We just found out that we are receiving funds from the United Performing Arts Fund, we are one of the new affiliate members—we're super excited about that, that funding will help kind of carry us through. We are lucky in the sense that our program is really young, it is only two years old, so we have really low overhead; we don’t have a building or anything, we’re running everything out of my home. We had 29 students take classes last summer, and we had 57 students take classes this summer. We are looking to hire teaching artists coast to coast to work with our actors.
On top of that, a wonderful family, the Silversteins, have issued a challenge grant. They are willing to match every dollar up to $10,000 donated during the month; it runs from November 1 until December 1. That money will help us pay for Zoom—we’ve got closed captions for all of our classes right now, but I have had inquiries from the deaf and hard of hearing community, so we will need to have an American Sign Language (ASL) interpreter. It will help us pay our teaching artists, and we are still sending supplies at home to our participants as needed for our classes. We also pay our actors, director, fees, managers, like every other professional theater company.
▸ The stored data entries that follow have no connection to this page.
import Summits.HubbardSuperconductivity.HubbardSuperconductivity.Theorems.AnisotropyChordTransferFibre3RowDRhoBound
import Summits.HubbardSuperconductivity.HubbardSuperconductivity.Theorems.AnisotropyChordTransferFibre3RowDTLoopMajE
import Summits.HubbardSuperconductivity.HubbardSuperconductivity.Theorems.AnisotropyChordTransferFibre3ManifoldA64

/-!
# Route `AnisotropyChord` / H0 rotor rung, row D (KT-2a) on the t-BLOCKS: block twin of `…AnisotropyChordTransferFibre3RowDRhoBound`

T-FORK (p2 g8; inventory memo HOME/hubbard-h0-rotor-p2/TBLOCK-INVENTORY-g8.md §3): the theorems of `…RowDRhoBound` that carry the
hypothesis `128 ≤ L` (or the `L2.NamedCell` cell box) restated in the namespace `RowD.T` with the SAME names for the t-blocks of
the range `48 ≤ L < 128` (route-lead ruling R1): analytic layer with `64 ≤ L` (family A at `L ≥ 64`: `ManifoldA.nu_ceiling64`,
`manifold_band64`), cell layer on block cells `c : L2.TCell` (`cellBoxB (c.box a₁ a₂)`, `pmem_xTrueT`,
`RowC.finalVec_mem_of_cellFinalBoxT`).  Definitions that do not depend on the cell are NOT duplicated (they resolve to `RowD`);
proofs are verbatim.  Kept: monoLoop_le, loopTot_le, ntLoop_le, rhat_norm_le.
Prover seat `hubbard-h0-rotor-p2` g8; helper for piece A = stmt-HubbardSuperconductivity-23918 of rung 19089 (`--supports`, helper
class).  Nothing here proves superconductivity in the Hubbard model; lemmas for ONE row of ONE conditional reduction on the t-blocks;
the rotor TARGET as originally worded stays FALSE (g15 verdict).  Tree imports only; no sorry.
-/

set_option linter.dupNamespace false
set_option autoImplicit false

open Literature.Analysis.ValidatedNumerics

namespace Summit.HubbardSuperconductivity.HubbardSuperconductivity.Theorems.AnisotropyChord.Transfer.Fibre3

namespace RowD

namespace T

open RowC L2.N1

variable (L : ℕ) [NeZero L]

/-! ## The majorant `RExpr` -/

/-! ## The bound -/

section bound
variable (Δ lam2 : ℝ) (f : Tor L → ℝ)

/-- ★ one monomial: `‖monoLoopU(k̄)‖ ≤ V²t·(majNE + majME + majBE).eval`. [folklore] -/
theorem monoLoop_le (hL : 64 ≤ L) (hΔ0 : 0 ≤ Δ) (hΔ1 : Δ < 1) (hf : IsGroundTwoMagnon L Δ lam2 f) (e0 : Tor L)
    (k3 k1 k2 : Bool) (k₂ k₃ : ℤ × ℤ) :
    ‖monoLoopU L Δ lam2 f e0 k3 k1 k2 (B1.toTor L k₂) (B1.toTor L k₃)‖
      ≤ ((L : ℝ) ^ 2) ^ 2 * (2 * Real.pi / L) ^ 2 *
        (RExpr.add (.add (majNE k3 k1 k2) (majME k3 k1 k2 k₂ k₃)) (majBE k3 k1 k2)).eval (xTrueD L Δ lam2 f) := by
  have hLpos : (0 : ℝ) < L := by exact_mod_cast (show 0 < L by omega)
  have hθ : 0 < (2 * Real.pi / L : ℝ) := by positivity
  have hV : (0 : ℝ) < (L : ℝ) ^ 2 := by positivity
  -- the three semantic bounds
  have hN := norm_nvLoopU_le L Δ lam2 f hL hΔ0 hΔ1 hf k3 k1 k2 e0 (B1.toTor L k₂) (B1.toTor L k₃)
  have hM := norm_mLoopU_le L Δ lam2 f hL hΔ0 hΔ1 hf k3 k1 k2 e0 k₂ k₃
  have hB := norm_bLoopU_le L Δ lam2 f hL hΔ0 hΔ1 hf k3 k1 k2 (B1.toTor L k₂) (B1.toTor L k₃)
  -- the eval identities
  have e3 := fun (a b c : Bool) => eval_bnd3E L Δ lam2 f hL hΔ0 hΔ1 hf a b c
  have eM := eval_bndME L Δ lam2 f hL hΔ0 hΔ1 hf k3 k1 k2
  have epg := fun (a b : Bool) => eval_bpgE L Δ lam2 f hL hΔ0 hΔ1 hf a b
  have esp := fun (a b : Bool) => eval_bspE L Δ lam2 f hL hΔ0 hΔ1 hf a b
  have epv := fun (k : Bool) => eval_pvE L Δ lam2 f k
  have hsqrt : Real.sqrt (xTrueD L Δ lam2 f 0) = 2 * Real.pi / L := by rw [xTrueD_zero, Real.sqrt_sq hθ.le]
  have hline : ∀ x y : Bool, ((L : ℝ) ^ 2) ^ 2 * (2 * Real.pi / L) ^ 2 * (lineBndE x y).eval (xTrueD L Δ lam2 f) = lineBnd L Δ lam2 f x y / (L : ℝ) ^ 2 := by
    intro x y
    simp only [lineBndE, RExpr.eval, cst, vT, epg, esp, hsqrt]
    unfold lineBnd
    push_cast
    field_simp
  have hNE : ((L : ℝ) ^ 2) ^ 2 * (2 * Real.pi / L) ^ 2 * (majNE k3 k1 k2).eval (xTrueD L Δ lam2 f) = 6 * (bnd3Sum L Δ lam2 f k3 k1 k2 / (L : ℝ) ^ 2) := by
    simp only [majNE, RExpr.eval, cst, e3]
    unfold bnd3Sum
    push_cast
    field_simp
  have hME : ((L : ℝ) ^ 2) ^ 2 * (2 * Real.pi / L) ^ 2 * (majME k3 k1 k2 k₂ k₃).eval (xTrueD L Δ lam2 f)
      = (2 * Real.pi / L) ^ 2 * (mMult k₂ k₃ : ℝ) * (bndMAt L Δ lam2 f k3 k1 k2 / (L : ℝ) ^ 2) := by
    simp only [majME, RExpr.eval, cst, eM]
    push_cast
    field_simp
  have hBE : ((L : ℝ) ^ 2) ^ 2 * (2 * Real.pi / L) ^ 2 * (majBE k3 k1 k2).eval (xTrueD L Δ lam2 f)
      = (pvR L Δ lam2 f k1 * lineBnd L Δ lam2 f k3 k2 + pvR L Δ lam2 f k2 * lineBnd L Δ lam2 f k3 k1
          + pvR L Δ lam2 f k3 * lineBnd L Δ lam2 f k2 k1) / (L : ℝ) ^ 2 := by
    have h1 := hline k3 k2; have h2 := hline k3 k1; have h3 := hline k2 k1
    simp only [majBE, RExpr.eval, epv]
    linear_combination (pvR L Δ lam2 f k1) * h1 + (pvR L Δ lam2 f k2) * h2 + (pvR L Δ lam2 f k3) * h3
  unfold monoLoopU
  calc ‖nvLoopU L Δ lam2 f k3 k1 k2 e0 (B1.toTor L k₂) (B1.toTor L k₃) + mLoopU L Δ lam2 f k3 k1 k2 e0 (B1.toTor L k₂) (B1.toTor L k₃)
        - bLoopU L Δ lam2 f k3 k1 k2 (B1.toTor L k₂) (B1.toTor L k₃)‖
      ≤ ‖nvLoopU L Δ lam2 f k3 k1 k2 e0 (B1.toTor L k₂) (B1.toTor L k₃)‖ + ‖mLoopU L Δ lam2 f k3 k1 k2 e0 (B1.toTor L k₂) (B1.toTor L k₃)‖
        + ‖bLoopU L Δ lam2 f k3 k1 k2 (B1.toTor L k₂) (B1.toTor L k₃)‖ := by
        refine (norm_sub_le _ _).trans ?_; gcongr; exact norm_add_le _ _
    _ ≤ _ := by
        rw [RExpr.eval, RExpr.eval, mul_add, mul_add, hNE, hME, hBE]
        linarith

/-- ★ the total loop part: `‖loopTot(k̄)‖ ≤ V²t·(majLoopE k).eval`. [folklore] -/
theorem loopTot_le (hL : 64 ≤ L) (hΔ0 : 0 ≤ Δ) (hΔ1 : Δ < 1) (hf : IsGroundTwoMagnon L Δ lam2 f) (e0 : Tor L) (k₂ k₃ : ℤ × ℤ) :
    ‖loopTot L Δ lam2 f e0 (B1.toTor L k₂) (B1.toTor L k₃)‖
      ≤ ((L : ℝ) ^ 2) ^ 2 * (2 * Real.pi / L) ^ 2 * (majLoopE k₂ k₃).eval (xTrueD L Δ lam2 f) := by
  have T := fun (k3 k1 k2 : Bool) => monoLoop_le L Δ lam2 f hL hΔ0 hΔ1 hf e0 k3 k1 k2 k₂ k₃
  unfold loopTot majLoopE
  rw [eval_sumE]
  simp only [monoList, List.map, List.sum_cons, List.sum_nil, add_zero, mul_add]
  have e1 := T true false false; have e2 := T false false true; have e3 := T true false true
  have e4 := T false true false; have e5 := T true true false; have e6 := T false true true; have e7 := T true true true
  exact norm_add_le_of_le e1 (norm_add_le_of_le e2 (norm_add_le_of_le e3 (norm_add_le_of_le e4
    (norm_add_le_of_le e5 (norm_add_le_of_le e6 e7)))))

/-- ★ the `NT` loop: `‖ntLoopU(k)‖ ≤ 3·Σ_8 bndMAt/V = 3·V²·ntBndE.eval`. [folklore] -/
theorem ntLoop_le (hL : 64 ≤ L) (hΔ0 : 0 ≤ Δ) (hΔ1 : Δ < 1) (hf : IsGroundTwoMagnon L Δ lam2 f) (e0 : Tor L) (k₂ k₃ : Tor L) :
    ‖ntLoopU L Δ lam2 f e0 k₂ k₃‖ ≤ 3 * (((L : ℝ) ^ 2) ^ 2 * ntBndE.eval (xTrueD L Δ lam2 f)) := by
  have hLpos : (0 : ℝ) < L := by exact_mod_cast (show 0 < L by omega)
  have P := fun (k3 k1 k2 : Bool) (q₂ q₃ : Tor L) =>
    norm_loopPartU_plain_le L Δ lam2 f hL hΔ0 hΔ1 hf k3 k1 k2 e0 e0 e0 q₂ q₃
  have hpi : ∀ q₂ q₃ : Tor L, ‖piLoopU L Δ lam2 f e0 q₂ q₃‖ ≤ ((L : ℝ) ^ 2) ^ 2 * ntBndE.eval (xTrueD L Δ lam2 f) := by
    intro q₂ q₃
    unfold piLoopU ntBndE
    rw [eval_sumE]
    simp only [monoList8, monoList, List.map, List.sum_cons, List.sum_nil, add_zero, mul_add,
      eval_bndME L Δ lam2 f hL hΔ0 hΔ1 hf]
    have hc : ∀ k3 k1 k2 : Bool, ((L : ℝ) ^ 2) ^ 2 * (bndMAt L Δ lam2 f k3 k1 k2 / ((L : ℝ) ^ 2) ^ 3)
        = bndMAt L Δ lam2 f k3 k1 k2 / (L : ℝ) ^ 2 := by
      intro k3 k1 k2; field_simp
    simp only [hc]
    exact norm_add_le_of_le (P _ _ _ q₂ q₃) (norm_add_le_of_le (P _ _ _ q₂ q₃) (norm_add_le_of_le (P _ _ _ q₂ q₃)
      (norm_add_le_of_le (P _ _ _ q₂ q₃) (norm_add_le_of_le (P _ _ _ q₂ q₃) (norm_add_le_of_le (P _ _ _ q₂ q₃)
      (norm_add_le_of_le (P _ _ _ q₂ q₃) (P _ _ _ q₂ q₃)))))))
  unfold ntLoopU
  have h1 := hpi k₂ k₃; have h2 := hpi (k₂ - K1 L) k₃; have h3 := hpi k₂ (k₃ - K1 L)
  have := norm_add_le_of_le (norm_add_le_of_le h1 h2) h3
  linarith

/-- ★★ THE NORM BOUND of a low coefficient (ground profile located in a row-D cell, `L ≥ 128`; `τlo·θ² ≤ T⁺ ≤ τhi·θ²`; `rhoOk k`). -/
theorem rhat_norm_le (hL : 64 ≤ L) (hΔ0 : 0 ≤ Δ) (hΔ1 : Δ < 1) (hf : IsGroundTwoMagnon L Δ lam2 f)
    (τlo τhi : ℚ) (hτlo : (τlo : ℝ) * (2 * Real.pi / L) ^ 2 ≤ Tplus L Δ f) (hτhi : Tplus L Δ f ≤ (τhi : ℝ) * (2 * Real.pi / L) ^ 2)
    {k₂ k₃ : ℤ × ℤ} (hok : rhoOk k₂ k₃ = true) :
    ‖cfgDFT L (resid L Δ f) (B1.toTor L k₂) (B1.toTor L k₃)‖
      ≤ ((L : ℝ) ^ 2) ^ 2 * (2 * Real.pi / L) ^ 2 *
        (|(rhoE k₂ k₃).1.eval (xTrueD L Δ lam2 f)| + (majE τlo τhi k₂ k₃).eval (xTrueD L Δ lam2 f)) := by
  have hLpos : (0 : ℝ) < L := by exact_mod_cast (show 0 < L by omega)
  have hθ : 0 < (2 * Real.pi / L : ℝ) := by positivity
  have ht : 0 < (2 * Real.pi / L : ℝ) ^ 2 := by positivity
  have hV : (0 : ℝ) < (L : ℝ) ^ 2 := by positivity
  have hlam : 0 < lam2 := lam2_pos L (by omega) hΔ1 hf.1
  have hreal := rhat_norm_eq_abs_re L hf (B1.toTor L k₂) (B1.toTor L k₃)
  rw [hreal, rhat_decomp_eval L Δ lam2 f (by omega) hΔ0 hΔ1 hf hlam 0 hok]
  have hnV : ‖((L : ℂ) ^ 2) ^ 2‖ = ((L : ℝ) ^ 2) ^ 2 := by rw [norm_pow, norm_pow]; simp
  -- piece A: the closed pair, real part
  have hA : (((L : ℂ) ^ 2) ^ 2 * ((((2 * Real.pi / L) ^ 2 : ℝ) : ℂ) * peval (2 * Real.pi / L) (xTrueD L Δ lam2 f) (rhoE k₂ k₃))).re
      = ((L : ℝ) ^ 2) ^ 2 * (2 * Real.pi / L) ^ 2 * (rhoE k₂ k₃).1.eval (xTrueD L Δ lam2 f) := by
    unfold peval
    simp only [Complex.mul_re, Complex.add_re, Complex.ofReal_re, Complex.ofReal_im, Complex.mul_im, Complex.I_re, Complex.I_im,
      Complex.add_im]
    have : (((L : ℂ) ^ 2) ^ 2).re = ((L : ℝ) ^ 2) ^ 2 ∧ (((L : ℂ) ^ 2) ^ 2).im = 0 := by
      constructor
      · norm_cast
      · norm_cast
    rw [this.1, this.2]
    ring
  -- piece B: the loops
  have hB := loopTot_le L Δ lam2 f hL hΔ0 hΔ1 hf 0 k₂ k₃
  -- piece C: the NT term
  have hν2 : xTrueD L Δ lam2 f 2 = lam2 / (2 * Real.pi / L) ^ 2 := xTrueD_two L Δ lam2 f
  have hτ : |Tplus L Δ f - 3 * lam2| ≤ (2 * Real.pi / L) ^ 2 * (tdevE τlo τhi).eval (xTrueD L Δ lam2 f) := by
    simp only [tdevE, RExpr.eval, cst, vNu, hν2]
    push_cast
    have h3 : Tplus L Δ f - 3 * lam2
        = (2 * Real.pi / L) ^ 2 * (Tplus L Δ f / (2 * Real.pi / L) ^ 2 - 3 * (lam2 / (2 * Real.pi / L) ^ 2)) := by
      field_simp
    rw [h3, abs_mul, abs_of_pos ht]
    refine mul_le_mul_of_nonneg_left ?_ ht.le
    apply abs_le_max_abs_abs
    · have : (τlo : ℝ) ≤ Tplus L Δ f / (2 * Real.pi / L) ^ 2 := by rw [le_div_iff₀ ht]; exact hτlo
      linarith
    · have : Tplus L Δ f / (2 * Real.pi / L) ^ 2 ≤ (τhi : ℝ) := by rw [div_le_iff₀ ht]; exact hτhi
      linarith
  have hC : ‖(((Tplus L Δ f - 3 * lam2 : ℝ) : ℂ))
        * (((L : ℂ) ^ 2) ^ 2 * ((((ntClosedE k₂ k₃).eval (xTrueD L Δ lam2 f) : ℝ)) : ℂ) + ntLoopU L Δ lam2 f 0 (B1.toTor L k₂) (B1.toTor L k₃))‖
      ≤ ((L : ℝ) ^ 2) ^ 2 * (2 * Real.pi / L) ^ 2 * (majNTE τlo τhi k₂ k₃).eval (xTrueD L Δ lam2 f) := by
    rw [norm_mul, Complex.norm_real, Real.norm_eq_abs]
    have hin : ‖((L : ℂ) ^ 2) ^ 2 * ((((ntClosedE k₂ k₃).eval (xTrueD L Δ lam2 f) : ℝ)) : ℂ) + ntLoopU L Δ lam2 f 0 (B1.toTor L k₂) (B1.toTor L k₃)‖
        ≤ ((L : ℝ) ^ 2) ^ 2 * (|(ntClosedE k₂ k₃).eval (xTrueD L Δ lam2 f)| + 3 * ntBndE.eval (xTrueD L Δ lam2 f)) := by
      have h1 : ‖((L : ℂ) ^ 2) ^ 2 * ((((ntClosedE k₂ k₃).eval (xTrueD L Δ lam2 f) : ℝ)) : ℂ)‖ = ((L : ℝ) ^ 2) ^ 2 * |(ntClosedE k₂ k₃).eval (xTrueD L Δ lam2 f)| := by
        rw [norm_mul, Complex.norm_real, Real.norm_eq_abs, hnV]
      have h2 := ntLoop_le L Δ lam2 f hL hΔ0 hΔ1 hf 0 (B1.toTor L k₂) (B1.toTor L k₃)
      refine (norm_add_le _ _).trans ?_
      rw [h1]
      linarith
    have hdev0 : 0 ≤ (2 * Real.pi / L) ^ 2 * (tdevE τlo τhi).eval (xTrueD L Δ lam2 f) := le_trans (abs_nonneg _) hτ
    calc |Tplus L Δ f - 3 * lam2| * ‖((L : ℂ) ^ 2) ^ 2 * ((((ntClosedE k₂ k₃).eval (xTrueD L Δ lam2 f) : ℝ)) : ℂ) + ntLoopU L Δ lam2 f 0 (B1.toTor L k₂) (B1.toTor L k₃)‖
        ≤ ((2 * Real.pi / L) ^ 2 * (tdevE τlo τhi).eval (xTrueD L Δ lam2 f)) * (((L : ℝ) ^ 2) ^ 2 * (|(ntClosedE k₂ k₃).eval (xTrueD L Δ lam2 f)| + 3 * ntBndE.eval (xTrueD L Δ lam2 f))) :=
          mul_le_mul hτ hin (norm_nonneg _) hdev0
      _ = ((L : ℝ) ^ 2) ^ 2 * (2 * Real.pi / L) ^ 2 * (majNTE τlo τhi k₂ k₃).eval (xTrueD L Δ lam2 f) := by
          simp only [majNTE, RExpr.eval, cst]; push_cast; ring
  -- assemble: `|Re(A + B − C)| ≤ |Re A| + ‖B‖ + ‖C‖`
  simp only [majE, RExpr.eval]
  rw [Complex.sub_re, Complex.add_re, hA]
  have hBre := (Complex.abs_re_le_norm (loopTot L Δ lam2 f 0 (B1.toTor L k₂) (B1.toTor L k₃))).trans hB
  have hCre := (Complex.abs_re_le_norm ((((Tplus L Δ f - 3 * lam2 : ℝ) : ℂ))
        * (((L : ℂ) ^ 2) ^ 2 * ((((ntClosedE k₂ k₃).eval (xTrueD L Δ lam2 f) : ℝ)) : ℂ)
          + ntLoopU L Δ lam2 f 0 (B1.toTor L k₂) (B1.toTor L k₃)))).trans hC
  have hVt : 0 ≤ ((L : ℝ) ^ 2) ^ 2 * (2 * Real.pi / L) ^ 2 := by positivity
  have hx : |((L : ℝ) ^ 2) ^ 2 * (2 * Real.pi / L) ^ 2 * (rhoE k₂ k₃).1.eval (xTrueD L Δ lam2 f)|
      = ((L : ℝ) ^ 2) ^ 2 * (2 * Real.pi / L) ^ 2 * |(rhoE k₂ k₃).1.eval (xTrueD L Δ lam2 f)| := by
    rw [abs_mul, abs_of_nonneg hVt]
  have habs := abs_sub (((L : ℝ) ^ 2) ^ 2 * (2 * Real.pi / L) ^ 2 * (rhoE k₂ k₃).1.eval (xTrueD L Δ lam2 f)
      + (loopTot L Δ lam2 f 0 (B1.toTor L k₂) (B1.toTor L k₃)).re)
    ((((Tplus L Δ f - 3 * lam2 : ℝ) : ℂ)) * (((L : ℂ) ^ 2) ^ 2 * ((((ntClosedE k₂ k₃).eval (xTrueD L Δ lam2 f) : ℝ)) : ℂ)
        + ntLoopU L Δ lam2 f 0 (B1.toTor L k₂) (B1.toTor L k₃))).re
  have hadd := abs_add_le (((L : ℝ) ^ 2) ^ 2 * (2 * Real.pi / L) ^ 2 * (rhoE k₂ k₃).1.eval (xTrueD L Δ lam2 f))
    (loopTot L Δ lam2 f 0 (B1.toTor L k₂) (B1.toTor L k₃)).re
  rw [hx] at hadd
  linarith [habs, hadd, hBre, hCre]

end bound

end T

end RowD

end Summit.HubbardSuperconductivity.HubbardSuperconductivity.Theorems.AnisotropyChord.Transfer.Fibre3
Do you have a message for our readers?
I think that it is important for us as a society to make sure that every voice, verbal and nonverbal, is heard. The disabled community, our students and teaching artists have a story to tell—their story to tell. It is time for us as a society to listen, lean in and learn. Pink Umbrella is here to bring you the work of disabled actors and make sure that their stories are being told on stage and in the community. If we just play one small part in that, in that larger picture of making sure that the voices of the marginalized are heard, shared and respected, then…. cheers. If people believe in that, we would love to have their financial support, but also, we would like them to spread the message and come see our plays and let people know that there is a place for them. We’re here! It’s inclusive, it’s accessible for all.